Are these the dying embers of a season, of a year?

19 February 2015

Riding Again At Sunset

I'm so happy to be back on my bike again.  Late the other day, I took a ride that wasn't a commute for the first time in weeks.  I was going to meet some people for dinner in the Village, which meant I would have to lock my bike on the street.  And I knew that there was still a lot of ice and sand on the streets. So I took my LeTour, as its tires are the closest things to snow and ice treads I have.

It wasn't a long ride, but enough to stimulate my senses.  I got this glimpse of dusk on the Hudson River near Christopher Street in Manhattan.
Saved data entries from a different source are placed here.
import Mathlib
import Summits.NavierStokesRegularity.NavierStokesRegularity.Theorems.EulerZoomLiouvillePowerGaugeEulerLiouvilleSwirlCapacityPlaneTwoPole
import HarnessLib

/-!
# Crux `EulerZoomLiouville.PowerGaugeEulerLiouville` (stmt-NavierStokesRegularity-19832), line `swirl-capacity`, stub D2 (log-sharp form) —
# tool 3: THE LAYER-CAKE BOUND FOR THE LOGARITHMIC KERNEL ON AN ARBITRARY MEASURABLE SET

Route №10 `EulerZoomLiouville` (NavierStokesRegularity), crux E, line `swirl-capacity`, stub `stub_axisCapacityFloor` (D2, log-sharp).
Continuing `…SwirlCapacityPlaneTwoPole` (`twoPole_log_le`: `K(y,y') = ∫_{|x|≤R} dA(x)/(|x−y||x−y'|) ≤ 4π(1 + log(4R/|y−y'|))`), this file
integrates the logarithm over an ARBITRARY measurable set `S` of the disc — which is what the D3 consumer needs, since the swirl-blob avatar `T`
delivered by D1 is a bare measurable set — WITHOUT rearrangement:

* `ofReal_log_le_lintegral_indicator` — `log(4R/s) ≤ ∫_{(0,4R)} 1_{s<r} dr/r`;
* `lintegral_log_le` — **`∫_S log(4R/|y−y'|) dA(y') ≤ (|S|/2)(1 + log(16πR²/|S|))`** for every `y` (Tonelli turns the left side into
  `∫_0^{4R} |S ∩ B(y,r)| dr/r`, and `|S ∩ B(y,r)| ≤ min(πr², |S|)` with the switch at `πr⋆² = |S|`; equality for the disc centred at `y`, i.e.
  the bathtub value is reached without symmetrising);
* `doublePole_le` — **`∫_S∫_S K(y,y') ≤ 2π |S|² (3 + log (16πR²/|S|))`**, i.e. `‖U_S‖²_{L²(B̄_R)} ≲ |S|² log(R²/|S|)` for the Newtonian
  potential of `S`: the logarithmic growth that makes the planar capacity of a set of area `|S|` in a disc of radius `R` at least
  `≍ 1/log(R²/|S|)` (cf. Maz'ya's capacity–area inequality, here replaced by an elementary potential estimate).

WHAT THIS IS NOT: not NS, not the crux, not D2 — a `--supports` tool for stmt-19832 (pure real analysis in the plane); no summit statement is
proved here.  [folklore; cf. Mazja1985, §2.2.3 (6)]
-/

noncomputable section

-- flat `Theorems/<Route><Decl>…` files of one crux share the namespace of the crux (tree convention)
set_option linter.dupNamespace false

open MeasureTheory Set Filter Topology Metric Function Real
open scoped NNReal ENNReal

namespace Summit.NavierStokesRegularity.NavierStokesRegularity.Theorems.PowerGaugeEulerLiouville.SwirlCapacity

/-! ### The layer-cake bound for the logarithmic kernel on an arbitrary measurable set -/

/-- `log (4R/s) ≤ ∫_{(0,4R)} 1_{s<r} dr/r` for `s ≥ 0` (equality for `0 < s < 4R`; the left side vanishes otherwise). [folklore] -/
theorem ofReal_log_le_lintegral_indicator {R s : ℝ} (hR : 0 < R) (hs : 0 ≤ s) :
    ENNReal.ofReal (Real.log (4 * R / s)) ≤ ∫⁻ r in Ioo 0 (4 * R), (Ioi s).indicator (fun r => ENNReal.ofReal r⁻¹) r := by
  rcases hs.eq_or_lt with h0 | hs0
  · rw [← h0, div_zero, Real.log_zero, ENNReal.ofReal_zero]
    exact bot_le
  by_cases hs4 : s < 4 * R
  · rw [lintegral_indicator measurableSet_Ioi, Measure.restrict_restrict measurableSet_Ioi]
    have hset : Ioi s ∩ Ioo 0 (4 * R) = Ioo s (4 * R) := by
      ext r
      simp only [mem_inter_iff, mem_Ioi, mem_Ioo]
      constructor
      · rintro ⟨h1, _, h3⟩
        exact ⟨h1, h3⟩
      · rintro ⟨h1, h2⟩
        exact ⟨h1, hs0.trans h1, h2⟩
    rw [hset]
    have hint : IntegrableOn (fun r : ℝ => r⁻¹) (Ioo s (4 * R)) volume := by
      refine (ContinuousOn.integrableOn_Icc (continuousOn_inv₀.mono ?_)).mono_set Ioo_subset_Icc_self
      intro r hr
      exact ne_of_gt (hs0.trans_le hr.1)
    rw [← ofReal_integral_eq_lintegral_ofReal hint]
    · refine ENNReal.ofReal_le_ofReal (le_of_eq ?_)
      rw [← integral_Ioc_eq_integral_Ioo, ← intervalIntegral.integral_of_le hs4.le, integral_inv_of_pos hs0 (by positivity)]
    · refine ae_restrict_of_forall_mem measurableSet_Ioo fun r hr => ?_
      exact inv_nonneg.2 (hs0.trans hr.1).le
  · have : Real.log (4 * R / s) ≤ 0 := by
      apply Real.log_nonpos (by positivity)
      rw [div_le_one hs0]
      exact not_lt.1 hs4
    rw [ENNReal.ofReal_of_nonpos this]
    exact bot_le

/-- A set of the closed disc `|·| ≤ R` has finite area, at most `πR²`. [folklore] -/
theorem volume_toReal_le_of_subset_closedBall {R : ℝ} (hR : 0 < R) {S : Set ℂ} (hSR : S ⊆ closedBall (0 : ℂ) R) :
    volume S ≠ ⊤ ∧ (volume S).toReal ≤ π * R ^ 2 := by
  have hvol : volume (closedBall (0 : ℂ) R) = ENNReal.ofReal (π * R ^ 2) := by
    rw [Complex.volume_closedBall, ← ENNReal.ofReal_coe_nnreal, NNReal.coe_real_pi, ← ENNReal.ofReal_pow hR.le,
      ← ENNReal.ofReal_mul (by positivity), mul_comm]
  have hle : volume S ≤ ENNReal.ofReal (π * R ^ 2) := (measure_mono hSR).trans hvol.le
  refine ⟨ne_top_of_le_ne_top ENNReal.ofReal_ne_top hle, ?_⟩
  exact (ENNReal.toReal_mono ENNReal.ofReal_ne_top hle).trans (by rw [ENNReal.toReal_ofReal (by positivity)])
And this--with the relatively rare sight of ice on the Hudson--just north of 14th Street:



I did what I could with my primitive cell phone. But I think I captured something of what the light, if not the cold air, felt like!  If nothing else, they're whetting my appetite for more riding.

30 October 2013

To A Virgin (Forest)

I went on a deep woods bike adventure today.

All right...I took a little spin after work to this place:




I wished I'd had my regular camera.  I did the best I could with my cell phone to capture the line of color on the rock ridge and its reflection in the water.

So where did I go?


My little jaunt took me to a virgin...OK, a virgin forest.  Where?



Would you believe Manhattan?  (You probably didn't believe there was a virgin anything there.)  Yes, at the very northern tip of the island, there's a wooded area in Inwood Hill Park where trees have never been cut or planted.  Take away the Henry Hudson Parkway bridge and the nearby buildings, and it's more or less the way it was when Peter Stuyvesant landed there.

I think it's one of those places best seen at this time of year.

 

23 September 2013

Flower Power And Memory

One of the great things about seeing more and more cyclists in New York is that good old bikes are being restored and repurposed. What that means is that, very often, people will do creative things to make a bike their own.

Such creativity sometimes extends to paint jobs, as with the one I saw on an old Cannondale hybrid:



I encountered this bike and its rider yesterday on First Avenue, near the United Nations.  A friend painted the frame for her, she said.  I touched it, so I know the flowers are indeed part of the paint job, not decals or other appliques.

She told me her name, which I've forgotten. Perhaps she'll see this.  

What does that say about me when I can remember a bike but not a name?

10 September 2013

A "Bike Lane" Under The Tracks

In some of my earlier posts, I expressed ambivalence and even disdain for bike lanes.

While it can be very nice to be able to pedal on ribbons of concrete or asphalt where motor vehicles aren't allowed, too many bike lanes are as dangerous as, or even more dangerous than, the roadways and motorists from which the lanes separate us.

Such lanes end abruptly or make turns though intersections that put cyclists directly in the path of turning trucks and buses.  Others are not clearly marked--for pedestrians, motorists  or cyclists--which results in pedestrians walking into our paths as they're chatting on their cell phones, or drivers using the bike lanes to pass other motorists.

Still others go nowhere or are so poorly constructed that they're all but unusable.  But I've never seen one quite like this:




Above 10th Avenue in the very northern end of Manhattan, the #1 train of the NYC transit system rumbles and clatters. The tracks are supported by the steel columns posted every few feet in the bike lane.

I mean, if you can ride a bike, you can do anything, right?  Well, almost...I haven't quite mastered riding through immobile objects.

The sign in the photo is not an aberration:  One is posted on every other (more or less) steel column.